Last Saturday morning I sat down with a coffee and went through my client list properly. Not the polished version on a spreadsheet — the honest one. The list where you stop and ask yourself which names make your shoulders drop when they appear in your inbox.
Out of every hundred clients, maybe twenty fit that description. They weren’t bad people. But they were the ones who turned a thirty-minute call into ninety. The ones who treated every standard you set as optional. The ones who had a complaint queued up before they’d even tried what you suggested.
And here’s the part most MSP owners don’t want to admit out loud: those clients aren’t just slightly more work. They quietly run the place.
The Maths You’ve Been Avoiding
Sit down and add up the hours. Not the billable ones. The total ones. The Friday afternoon you spent re-explaining MFA for the fifth time. The Sunday email you answered because they wrote at 9pm and you didn’t want them to think you’d ignored them. The team meeting that ran twenty minutes long because someone needed to vent about a client who refuses to follow the playbook.
If you log it honestly for a fortnight, the pattern is uncomfortable. A small handful of clients eat a disproportionate slice of your week, your team’s morale, and your own headspace. The rest of your book — the ones who pay on time, listen to your advice, and treat your team with respect — get whatever scraps of attention are left over.
Copilot Can Show You What You Already Suspect
Here is where Microsoft 365 quietly earns its keep. Ask Copilot in Outlook to summarise the volume and tone of messages you’ve exchanged with a particular client over the last quarter.
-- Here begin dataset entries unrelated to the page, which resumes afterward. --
/-- **No peeled reduced family with at most ten squares.**  See the module docstring.
[folklore] -/
theorem false_of_peeled_le_ten [CharZero K] {κ : Type v} [Fintype κ] [DecidableEq κ]
    (hκ : Fintype.card κ ≤ 10) (c : κ → K) (hc : ∀ r, c r ≠ 0)
    (t : κ → (((Fin 4 → K) × (Fin 4 → K)) →ₗ[K] ((Fin 4 → K) × (Fin 4 → K)) →ₗ[K] K))
    (hJ : ∀ a b y₂ y₃ : Fin 4 → K,
      ∑ r, c r * (t r (a, b) (y₂, y₃)) ^ 2 = (Matrix.of ![a, b, y₂, y₃]).permanent)
    (v₀ v₀' : κ → K) (hv₀ : ∀ (a x : Fin 4 → K), ∃ s : K, (fun r => t r (a, 0) (x, 0)) = s • v₀)
    (hv₀' : ∀ (b x : Fin 4 → K), ∃ s : K, (fun r => t r (0, b) (0, x)) = s • v₀')
    (hpeel : ∃ a b y z : Fin 4 → K, ∑ r, c r * t r (a, 0) (y, 0) * t r (0, b) (0, z) ≠ 0) :
    False := by
  classical
  -- the row-`𝟙` coefficients of the scalar `a`-block
  choose S hS using hv₀
  have hh : ∀ k r, t r ((fun _ => 1), 0) (Pi.single k 1, 0) = S (fun _ => 1) (Pi.single k 1) * v₀ r :=
    fun k r => by have := congr_fun (hS (fun _ => 1) (Pi.single k 1)) r; simpa using this
  obtain ⟨κ', _, _, c', t', w₀, w₀', hκ', hc', hJ', hw₀, hw₀', hpeel', hh'⟩ :=
    pad_to_ten hκ c hc t hJ v₀ v₀' (fun a x => ⟨S a x, hS a x⟩) hv₀' hpeel _ hh
  exact false_of_peeled_ten hκ' c' hc' t' hJ' w₀ w₀' hw₀ hw₀' hpeel' _ hh'

end Summit.ValiantsHypothesis.ValiantsHypothesis.Theorems.SymPencilPerFourPeeledTen

end
/-- kernel (summing a termwise profile bound over the cosets, d = 3): if Σ'_n a_n converges and |a_n| ≤ B·Π_μ q^{(|n_μ|−1)⁺} with
B ≥ 0 and q = e^{−ξN/6}, ξN ≥ 1, then |Σ'_n a_n| ≤ B·(1 + 2/(1 − e^{−1/6}))³ (p03's `sum_prod_le`). [cite: Balaban1983Higgs3, (2.10) p.426] -/
theorem abs_tsum_le_of_profile {N : ℕ} (hN : 1 ≤ ξ * N) {a : ZSite 3 → ℝ} (hsa : Summable a) {B : ℝ} (hB0 : 0 ≤ B)
    (hterm : ∀ n, |a n| ≤ B * ∏ μ : Fin 3, Real.exp (-(ξ * N / 6)) ^ ((n μ).natAbs - 1)) :
    |∑' n, a n| ≤ B * (1 + 2 / (1 - Real.exp (-(1 / 6)))) ^ 3 := by
  set q : ℝ := Real.exp (-(ξ * N / 6)) with hq
  have hq0 : 0 ≤ q := (Real.exp_pos _).le
  have hq1 : q ≤ Real.exp (-(1 / 6)) := Real.exp_le_exp.2 (by linarith)
  have hq1' : q < 1 := lt_of_le_of_lt hq1 exp_neg_sixth_lt_one
  have hS0 : 0 ≤ 1 + 2 / (1 - q) := by
    have : 0 < 1 - q := by linarith
    positivity
  have hS : (1 + 2 / (1 - q)) ^ 3 ≤ (1 + 2 / (1 - Real.exp (-(1 / 6)))) ^ 3 := by
    refine pow_le_pow_left₀ hS0 ?_ 3
    have h1 : 0 < 1 - Real.exp (-(1 / 6)) := by linarith [exp_neg_sixth_lt_one]
    have h2 : 2 / (1 - q) ≤ 2 / (1 - Real.exp (-(1 / 6))) :=
      div_le_div_of_nonneg_left (by norm_num) h1 (by linarith)
    linarith
  have hF : ∀ F : Finset (ZSite 3), ∑ n ∈ F, |a n| ≤ B * (1 + 2 / (1 - q)) ^ 3 := by
    intro F
    calc ∑ n ∈ F, |a n| ≤ ∑ n ∈ F, B * ∏ μ : Fin 3, q ^ ((n μ).natAbs - 1) :=
          Finset.sum_le_sum fun n _ => hterm n
      _ = B * ∑ n ∈ F, ∏ μ : Fin 3, q ^ ((n μ).natAbs - 1) := by rw [Finset.mul_sum]
      _ ≤ B * (1 + 2 / (1 - q)) ^ 3 := mul_le_mul_of_nonneg_left (sum_prod_le hq0 hq1' F) hB0
  have habs : ∑' n, |a n| ≤ B * (1 + 2 / (1 - q)) ^ 3 :=
    tsum_le_of_sum_le' (mul_nonneg hB0 (pow_nonneg hS0 3)) hF
  have hle1 : ∑' n, a n ≤ ∑' n, |a n| := Summable.tsum_le_tsum (fun n => le_abs_self _) hsa hsa.abs
  have hle2 : ∑' n, -a n ≤ ∑' n, |a n| := Summable.tsum_le_tsum (fun n => neg_le_abs _) hsa.neg hsa.abs
  rw [tsum_neg] at hle2
  calc |∑' n, a n| ≤ ∑' n, |a n| := abs_le.2 ⟨by linarith, hle1⟩
    _ ≤ B * (1 + 2 / (1 - q)) ^ 3 := habs
    _ ≤ B * (1 + 2 / (1 - Real.exp (-(1 / 6)))) ^ 3 := mul_le_mul_of_nonneg_left hS hB0

/-- **The periodization bound, mixed second difference** (d = 3): for 0 < ξ ≤ 1, ξN ≥ 1, z ≠ 0 minimal (2|z_μ| ≤ N), ν ≠ ν′ and unit
steps c, c′ ∈ {±1}: |Σ'(z+ce_ν+c′e_{ν′}) − Σ'(z+ce_ν) − Σ'(z+c′e_{ν′}) + Σ'(z)| ≤ B″_T·ξ²·e^{−½ξ|z|_∞}/(ξ|z|_∞)³,
B″_T = 61000·(1 + 2/(1 − e^{−1/6}))³. [cite: Balaban1983Higgs3, (2.10) p.426] -/
theorem abs_perCxi_mixedDiff_le {d : ℕ} (hd : d = 3) (hξ : 0 < ξ) (hξ1 : ξ ≤ 1) {N : ℕ} (hN : 1 ≤ ξ * N)
    {z : ZSite d} (hz : z ≠ 0) (hzN : ∀ μ, 2 * (z μ).natAbs ≤ N) {ν ν' : Fin d} (hne : ν ≠ ν') {c c' : ℤ}
    (hc : c = 1 ∨ c = -1) (hc' : c' = 1 ∨ c' = -1) :
    |perCxi d ξ N (z + c • unitVec ν + c' • unitVec ν') - perCxi d ξ N (z + c • unitVec ν)
        - perCxi d ξ N (z + c' • unitVec ν') + perCxi d ξ N z| ≤
      61000 * (1 + 2 / (1 - Real.exp (-(1 / 6)))) ^ 3 * ξ ^ 2 *
        (Real.exp (-(1 / 2 * (ξ * supZ z))) / (ξ * supZ z) ^ 3) := by
  subst hd
  rw [supZ_three]
  have hN0 : N ≠ 0 := by
    rintro rfl
    norm_num at hN
  have hzpos : 0 < supn z := lt_of_lt_of_le one_pos (one_le_supn hz)
  set B : ℝ := 61000 * ξ ^ 2 * (Real.exp (-(1 / 2 * (ξ * supn z))) / (ξ * supn z) ^ 3) with hB
  have hB0 : 0 ≤ B := by positivity
  rw [perCxi_mixedDiff_eq_tsum hξ hN0 z ν ν' c c']
  have hsa : Summable fun n : ZSite 3 => Cxi 3 ξ (cosetPt N z n + c • unitVec ν + c' • unitVec ν')
      - Cxi 3 ξ (cosetPt N z n + c • unitVec ν) - Cxi 3 ξ (cosetPt N z n + c' • unitVec ν') + Cxi 3 ξ (cosetPt N z n) := by
    have hs : ∀ w : ZSite 3, Summable fun n : ZSite 3 => Cxi 3 ξ (cosetPt N z n + w) := by
      intro w
      have h := summable_coset (d := 3) hξ hN0 (z + w)
      simp_rw [cosetPt_add] at h
      exact h
    have h1 : Summable fun n : ZSite 3 => Cxi 3 ξ (cosetPt N z n + c • unitVec ν + c' • unitVec ν') := by
      have h := hs (c • unitVec ν + c' • unitVec ν')
      simp_rw [← add_assoc] at h
      exact h
    exact ((h1.sub (hs _)).sub (hs _)).add (summable_coset hξ hN0 z)
  calc _ ≤ B * (1 + 2 / (1 - Real.exp (-(1 / 6)))) ^ 3 :=
        abs_tsum_le_of_profile hN hsa hB0 fun n => abs_Cxi_cosetPt_mixedDiff_le hξ hξ1 hz hzN n hne hc hc'
    _ = _ := by rw [hB]; ring
/-- (eq:b−) in the form `u' − cu → 0` with `c = −iϖ`. [folklore] -/
theorem sub_bot (hb : OutgoingBoundary ω ϖ V u u₁ Atop Abot) :
    Tendsto (fun x ↦ u₁ x - -(Complex.I * ϖ) * u x) atBot (𝓝 0) := by
  simpa [sub_neg_eq_add] using hb.add_bot

/-- `A_∞ ≥ 0`. [folklore] -/
theorem nonneg_top (hb : OutgoingBoundary ω ϖ V u u₁ Atop Abot) : 0 ≤ Atop :=
  nonneg_of_tendsto_norm_sq hb.normSq_top

/-- `A_H ≥ 0`. [folklore] -/
theorem nonneg_bot (hb : OutgoingBoundary ω ϖ V u u₁ Atop Abot) : 0 ≤ Abot :=
  nonneg_of_tendsto_norm_sq hb.normSq_bot

end OutgoingBoundary

/-! ### The combined current, its bulk and its source term -/

/-- **The combined current `Q = Q^f + Ϙ^h + ϟ^y − E(χ₂Q^T + χ₁Q^K)`** of DRSR arXiv:1402.7034,
§8.2/§8.3, as a real function of `x = r*` (`Q^K` written as `ϖ Im(u'ū)` with a real parameter `ϖ`,
`= ω − ω₊m` in loc. cit.). [cite: DafermosRodnianskiShlapentokhrothman2014, §8.3] -/
def combinedCurrent (ω ϖ E : ℝ) (V : ℝ → ℝ) (μ : Multipliers) (u u₁ : ℝ → ℂ) (x : ℝ) : ℝ :=
  virialCurrent ω V μ.f μ.f' μ.f'' u u₁ x + qoppaCurrent μ.h μ.h' u u₁ x +
    koppaCurrent ω V μ.y u u₁ x -
    E * (μ.χ₂ x * energyCurrentT ω u u₁ x + μ.χ₁ x * energyCurrentT ϖ u u₁ x)

/-- **The bulk of `Q'`**:
`2f'|u'|² − fV'|u|² − ½f'''|u|² + (h(|u'|² + (V − ω²)|u|²) − ½h''|u|²)
 + (y'(|u'|² + (ω² − V)|u|²) − yV'|u|²) − E(χ₂'ω + χ₁'ϖ) Im(u'ū)` (DRSR arXiv:1402.7034, §7.1 and
the `χ₁'`-term of §8.3, Stage 3). [cite: DafermosRodnianskiShlapentokhrothman2014, §8.3] -/
def combinedBulk (ω ϖ E : ℝ) (V V' : ℝ → ℝ) (μ : Multipliers) (u u₁ : ℝ → ℂ) (x : ℝ) : ℝ :=
  2 * μ.f' x * ‖u₁ x‖ ^ 2 - μ.f x * V' x * ‖u x‖ ^ 2 - 1 / 2 * μ.f''' x * ‖u x‖ ^ 2 +
    (μ.h x * (‖u₁ x‖ ^ 2 + (V x - ω ^ 2) * ‖u x‖ ^ 2) - 1 / 2 * μ.h'' x * ‖u x‖ ^ 2) +
    (μ.y' x * (‖u₁ x‖ ^ 2 + (ω ^ 2 - V x) * ‖u x‖ ^ 2) - μ.y x * V' x * ‖u x‖ ^ 2) -
    E * ((μ.χ₂' x * ω + μ.χ₁' x * ϖ) * (u₁ x * conj (u x)).im)

/-- **The source ("data") term**
`−2f Re(u'H̄) − (f' + h) Re(uH̄) − 2y Re(u'H̄) + E(χ₂ω + χ₁ϖ) Im(Hū)`
(`Re(u'H̄) = ⟪H, u'⟫_ℝ`, `Re(uH̄) = ⟪H, u⟫_ℝ`): the right-hand sides of DRSR arXiv:1402.7034,
Props. 8.3.1–8.6.1, cf. `H·(f, h, y, χ)·(u, u')` of Theorem 8.1. [cite: DafermosRodnianskiShlapentokhrothman2014, Thm. 8.1] -/
def combinedSource (ω ϖ E : ℝ) (μ : Multipliers) (u u₁ H : ℝ → ℂ) (x : ℝ) : ℝ :=
  -(2 * μ.f x * ⟪H x, u₁ x⟫_ℝ) - (μ.f' x + μ.h x) * ⟪H x, u x⟫_ℝ - 2 * μ.y x * ⟪H x, u₁ x⟫_ℝ +
    E * ((μ.χ₂ x * ω + μ.χ₁ x * ϖ) * (H x * conj (u x)).im)

section Derivative

variable {ω ϖ E x : ℝ} {V V' : ℝ → ℝ} {μ : Multipliers} {u u₁ u₂ H : ℝ → ℂ}

/-- **`Q' = bulk − source`** for a solution of `u'' + (ω² − V)u = H` at `x`: the sum of the
identities of DRSR arXiv:1402.7034, §7.1–§7.2 for `Q^f`, `Ϙ^h`, `ϟ^y`, `χ₂Q^T`, `χ₁Q^K`.
[cite: DafermosRodnianskiShlapentokhrothman2014, §7.1] -/
theorem hasDerivAt_combinedCurrent (hV : HasDerivAt V (V' x) x) (hμ : μ.HasDerivs)
    (hu : HasDerivAt u (u₁ x) x) (hu₁ : HasDerivAt u₁ (u₂ x) x)
    (hode : u₂ x + ((ω ^ 2 - V x : ℝ) : ℂ) * u x = H x) :
    HasDerivAt (combinedCurrent ω ϖ E V μ u u₁)
      (combinedBulk ω ϖ E V V' μ u u₁ x - combinedSource ω ϖ E μ u u₁ H x) x := by
  have hQf := hasDerivAt_virialCurrent hV (hμ.df x) (hμ.df' x) (hμ.df'' x) hu hu₁ hode
  have hQh := hasDerivAt_qoppaCurrent (hμ.dh x) (hμ.dh' x) hu hu₁ hode
  have hQy := hasDerivAt_koppaCurrent hV (hμ.dy x) hu hu₁ hode
  have hT : HasDerivAt (fun t ↦ μ.χ₂ t * energyCurrentT ω u u₁ t)
      (μ.χ₂' x * energyCurrentT ω u u₁ x + μ.χ₂ x * (ω * (H x * conj (u x)).im)) x :=
    (hμ.dχ₂ x).mul (hasDerivAt_energyCurrentT hu hu₁ hode)
  have hK : HasDerivAt (fun t ↦ μ.χ₁ t * energyCurrentT ϖ u u₁ t)
      (μ.χ₁' x * energyCurrentT ϖ u u₁ x + μ.χ₁ x * (ϖ * (H x * conj (u x)).im)) x :=
    (hμ.dχ₁ x).mul (hasDerivAt_energyCurrentT_of_ode ϖ hu hu₁ hode)
  have h : HasDerivAt (combinedCurrent ω ϖ E V μ u u₁)
      (2 * μ.f' x * ‖u₁ x‖ ^ 2 - μ.f x * V' x * ‖u x‖ ^ 2 +
          (2 * μ.f x * ⟪H x, u₁ x⟫_ℝ + μ.f' x * ⟪H x, u x⟫_ℝ) - 1 / 2 * μ.f''' x * ‖u x‖ ^ 2 +
        (μ.h x * (‖u₁ x‖ ^ 2 + (V x - ω ^ 2) * ‖u x‖ ^ 2) - 1 / 2 * μ.h'' x * ‖u x‖ ^ 2 +
          μ.h x * ⟪H x, u x⟫_ℝ) +
        (μ.y' x * (‖u₁ x‖ ^ 2 + (ω ^ 2 - V x) * ‖u x‖ ^ 2) - μ.y x * V' x * ‖u x‖ ^ 2 +
          2 * μ.y x * ⟪H x, u₁ x⟫_ℝ) -
        E * (μ.χ₂' x * energyCurrentT ω u u₁ x + μ.χ₂ x * (ω * (H x * conj (u x)).im) +
          (μ.χ₁' x * energyCurrentT ϖ u u₁ x + μ.χ₁ x * (ϖ * (H x * conj (u x)).im)))) x :=
    ((hQf.add hQh).add hQy).sub ((hT.add hK).const_mul E)
  refine h.congr_deriv ?_
  simp only [combinedBulk, combinedSource, energyCurrentT]
  ring

/-- The source term is continuous if `H` is (and `u`, the multipliers are differentiable).
[folklore] -/
theorem continuous_combinedSource (hμ : μ.HasDerivs) (hu : ∀ x, HasDerivAt u (u₁ x) x)
    (hu₁ : ∀ x, HasDerivAt u₁ (u₂ x) x) (hH : Continuous H) :
    Continuous (combinedSource ω ϖ E μ u u₁ H) := by
  have huc : Continuous u := continuous_iff_continuousAt.2 fun x ↦ (hu x).continuousAt
  have hu₁c : Continuous u₁ := continuous_iff_continuousAt.2 fun x ↦ (hu₁ x).continuousAt
  have hf : Continuous μ.f := continuous_iff_continuousAt.2 fun x ↦ (hμ.df x).continuousAt
  have hf' : Continuous μ.f' := continuous_iff_continuousAt.2 fun x ↦ (hμ.df' x).continuousAt
  have hh : Continuous μ.h := continuous_iff_continuousAt.2 fun x ↦ (hμ.dh x).continuousAt
  have hy : Continuous μ.y := continuous_iff_continuousAt.2 fun x ↦ (hμ.dy x).continuousAt
  have hχ₁ : Continuous μ.χ₁ := continuous_iff_continuousAt.2 fun x ↦ (hμ.dχ₁ x).continuousAt
  have hχ₂ : Continuous μ.χ₂ := continuous_iff_continuousAt.2 fun x ↦ (hμ.dχ₂ x).continuousAt
  have h1 : Continuous fun x ↦ ⟪H x, u₁ x⟫_ℝ := hH.inner hu₁c
  have h2 : Continuous fun x ↦ ⟪H x, u x⟫_ℝ := hH.inner huc
  have h3 : Continuous fun x ↦ (H x * conj (u x)).im :=
    Complex.continuous_im.comp (hH.mul (Complex.continuous_conj.comp huc))
  show Continuous fun x ↦ -(2 * μ.f x * ⟪H x, u₁ x⟫_ℝ) - (μ.f' x + μ.h x) * ⟪H x, u x⟫_ℝ -
    2 * μ.y x * ⟪H x, u₁ x⟫_ℝ + E * ((μ.χ₂ x * ω + μ.χ₁ x * ϖ) * (H x * conj (u x)).im)
  exact ((((continuous_const.mul hf).mul h1).neg.sub ((hf'.add hh).mul h2)).sub
    ((continuous_const.mul hy).mul h1)).add (continuous_const.mul
      (((hχ₂.mul continuous_const).add (hχ₁.mul continuous_const)).mul h3))
/-! ## §1  The doors' chart-row supplier `hRows` from (C-orb)♭ + TokP9reg♭ at the leg-dressed chart -/

/-- ★★ **`chartRowsBox_of_orbit` — THE BOX DOORS' `hRows` FROM THE TWO RECEIPTS.**  At `θ := thetaFill F a₀ ε₂₉`, `0 < a₀`, for any cube letter `Mc`: (C-orb)♭ (every rooted linearised response on the
record volumes lies in the gradient orbit of the whole-torus window response) + TokP9reg♭ (the rooted background field's entries are `C²` at `B = 0`) give ONE chart `ιC` — the leg-dressed
`ιC k n := recordEmbJDressed F θ k (recordK₀ F Mc k + n) (φ′ k n)` with `φ′ k n` from ✓`dressLink_of_orbit` — carrying the swap row against `recordEmbJ`, the `C²`∕zero rows and the link row against
`recordGkLocWξ … Finset.univ`, IN THE EXACT BYTES the box doors display (✓`record13SepCoPHInhabitedAx_of_sig8LR4Box_antecedents_chartRows`'s `hRows`).  History-free.  CONDITIONAL on the two receipts
(OPEN, P0's territory); asserts nothing of Bałaban; K0ᴬ OPEN. [cite: Balaban1985Variational, (176)–(178) p.306, Prop. 9 p.309; Balaban1984PropagatorsII, (2.35) p.228; Balaban1987RG1, (1.7)–(1.10) pp.261–262, (4.8) p.283, (4.15) p.284, (4.35) p.290] -/
theorem chartRowsBox_of_orbit (F : T4Family) (Mc : ℕ) (a₀ ε₂₉ : ℝ) (ha₀ : 0 < a₀)
    (horb : letI θ := thetaFill F a₀ ε₂₉; letI := θ.instVβ₁; letI := θ.instVβ₂; letI := θ.instιβ;
      (∀ (k n : ℕ) (a : θ.ιβ) (l : RespLabel F k (recordK₀ F Mc k + n)), RootedResponseOrbitAt F θ k (recordK₀ F Mc k + n) a l))
    (hd2 : letI θ := thetaFill F a₀ ε₂₉; letI := θ.instVβ₁; letI := θ.instVβ₂; letI := θ.instιβ;
      (∀ k n : ℕ, ContDiffAt ℝ 2 (fun B : recordW F a₀ ε₂₉ k (recordK₀ F Mc k + n) => fun (b : PBond (F.P (recordK₀ F Mc k + n)) 0) (i i' : Fin 2) =>
          ((recordBgField F θ k (recordK₀ F Mc k + n) B b : SU 2) : Matrix (Fin 2) (Fin 2) ℂ) i i') 0)) :
    letI θ := thetaFill F a₀ ε₂₉; letI := θ.instVβ₁; letI := θ.instVβ₂; letI := θ.instιβ;
    ∃ ιC : (k n : ℕ) → recordW F a₀ ε₂₉ k (recordK₀ F Mc k + n) → (Fin (recordChartDimJ F (recordK₀ F Mc k + n)) → ℂ),
        (∀ (k n : ℕ), ∀ᶠ B in 𝓝 (0 : recordW F a₀ ε₂₉ k (recordK₀ F Mc k + n)), ∀ X : (recordDomSys F Mc k (recordK₀ F Mc k + n)).Dom,
            ∃ g : recordGaugeGrp F (recordK₀ F Mc k + n), ∀ i ∈ recordCoords F Mc k (recordK₀ F Mc k + n) X,
              recordChartJ F Mc k (recordK₀ F Mc k + n) X (ιC k n B) i =
                recordAct F (recordK₀ F Mc k + n) g (recordChartJ F Mc k (recordK₀ F Mc k + n) X (recordEmbJ F θ k (recordK₀ F Mc k + n) B)) i) ∧
        (∀ k : ℕ, (∀ n : ℕ, ContDiffAt ℝ 2 (ιC k n) 0 ∧ ιC k n 0 = 0) ∧
            ∀ (n : ℕ) (a : θ.ιβ) (l : RespLabel F k (recordK₀ F Mc k + n)),
              recordGkLocWξ F θ k (recordK₀ F Mc k + n) Finset.univ a l = fun i => fderiv ℝ (ιC k n) 0 (Pi.single l.1 (Pi.single l.2 (θ.bV a))) i) := by
  letI θ := thetaFill F a₀ ε₂₉; letI := θ.instVβ₁; letI := θ.instVβ₂; letI := θ.instιβ
  -- the standing range at the record volumes `K := recordK₀ F Mc k + n`
  have hk : ∀ k n : ℕ, k + 1 ≤ (F.P (recordK₀ F Mc k + n)).m + (F.P (recordK₀ F Mc k + n)).K := fun k n => by
    simp only [T4Family.P_m, T4Family.P_K, recordK₀]
    omega
  -- the dressing potentials, volume by volume, from (C-orb)♭ + TokP9reg♭
  choose φ' hφ' using fun k n => dressLink_of_orbit F a₀ ε₂₉ ha₀ k (recordK₀ F Mc k + n) (hk k n) (hd2 k n) (horb k n)
  -- HypAn for `recordEmbJ` from the C² entries, and its value at `0`
  have hAn : ∀ k n : ℕ, ContDiffAt ℝ 2 (recordEmbJ F θ k (recordK₀ F Mc k + n)) 0 := fun k n =>
    contDiffAt_recordEmbJ_of F θ k (recordK₀ F Mc k + n) (hk k n) ha₀ (contDiffAt_matrix_of_entries (hd2 k n))
  have hz : ∀ k n : ℕ, recordEmbJ F θ k (recordK₀ F Mc k + n) 0 = 0 := fun k n => recordEmbJ_zero_thetaFill F a₀ ε₂₉ ha₀ Mc k n
  refine ⟨fun k n => recordEmbJDressed F θ k (recordK₀ F Mc k + n) (φ' k n), fun k n => ?_, fun k => ⟨fun n => ⟨?_, ?_⟩, fun n a l => ?_⟩⟩
  · exact eventually_recordChartJ_recordEmbJDressed F θ Mc k (recordK₀ F Mc k + n) (φ' k n) (hAn k n).continuousAt (hz k n)
  · exact contDiffAt_recordEmbJDressed F θ k (recordK₀ F Mc k + n) (φ' k n) (hAn k n) (hz k n)
  · exact recordEmbJDressed_zero_thetaFill F a₀ ε₂₉ ha₀ Mc k n (φ' k n)
  · exact recordGkLocWξ_univ_eq_fderiv_recordEmbJDressed F θ k (recordK₀ F Mc k + n) (φ' k n) (hφ' k n) a l
      ((hAn k n).differentiableAt (by norm_num)) (hz k n)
Open your Teams channels and let Copilot in Teams surface the recurring complaints by topic. Pull up the recap from your last quarterly review with that client and read it back without the emotion of being in the room.
You will see it plainly. The same three issues raised four quarters in a row. The same standards politely ignored. The same tone in every second message. Copilot isn’t telling you anything new. It’s just laying out the evidence you’ve been too busy or too loyal to read properly.
I have started doing this every quarter. It takes about twenty minutes per client, and it removes the wishful thinking. You stop asking “are they really that bad?” and start asking the more useful question: “Why am I still putting up with this?”
The Conversation Itself
When you do decide to end the relationship, do it cleanly. Refund what is fair. Offer to hand over their data in a tidy package via OneDrive. Recommend a provider who is genuinely a better fit for them — not a punishment, just a different match.
I draft the offboarding email in Word with Copilot’s help, sit on it overnight, then read it again in the morning. If it still says what needs saying, I send it. No long justification. No door left ajar. A short, professional close.
What You Get Back
The first time I did this properly, three things shifted within a month. My team felt lighter. Monday mornings stopped starting with dread. And the clients I genuinely respect — the ones who do the work, follow the advice, ask good questions — got noticeably more of me.
That last shift is the one that matters. The people paying for your best work deserve your best attention, and you simply cannot offer it while a small group is quietly running off with the fuel.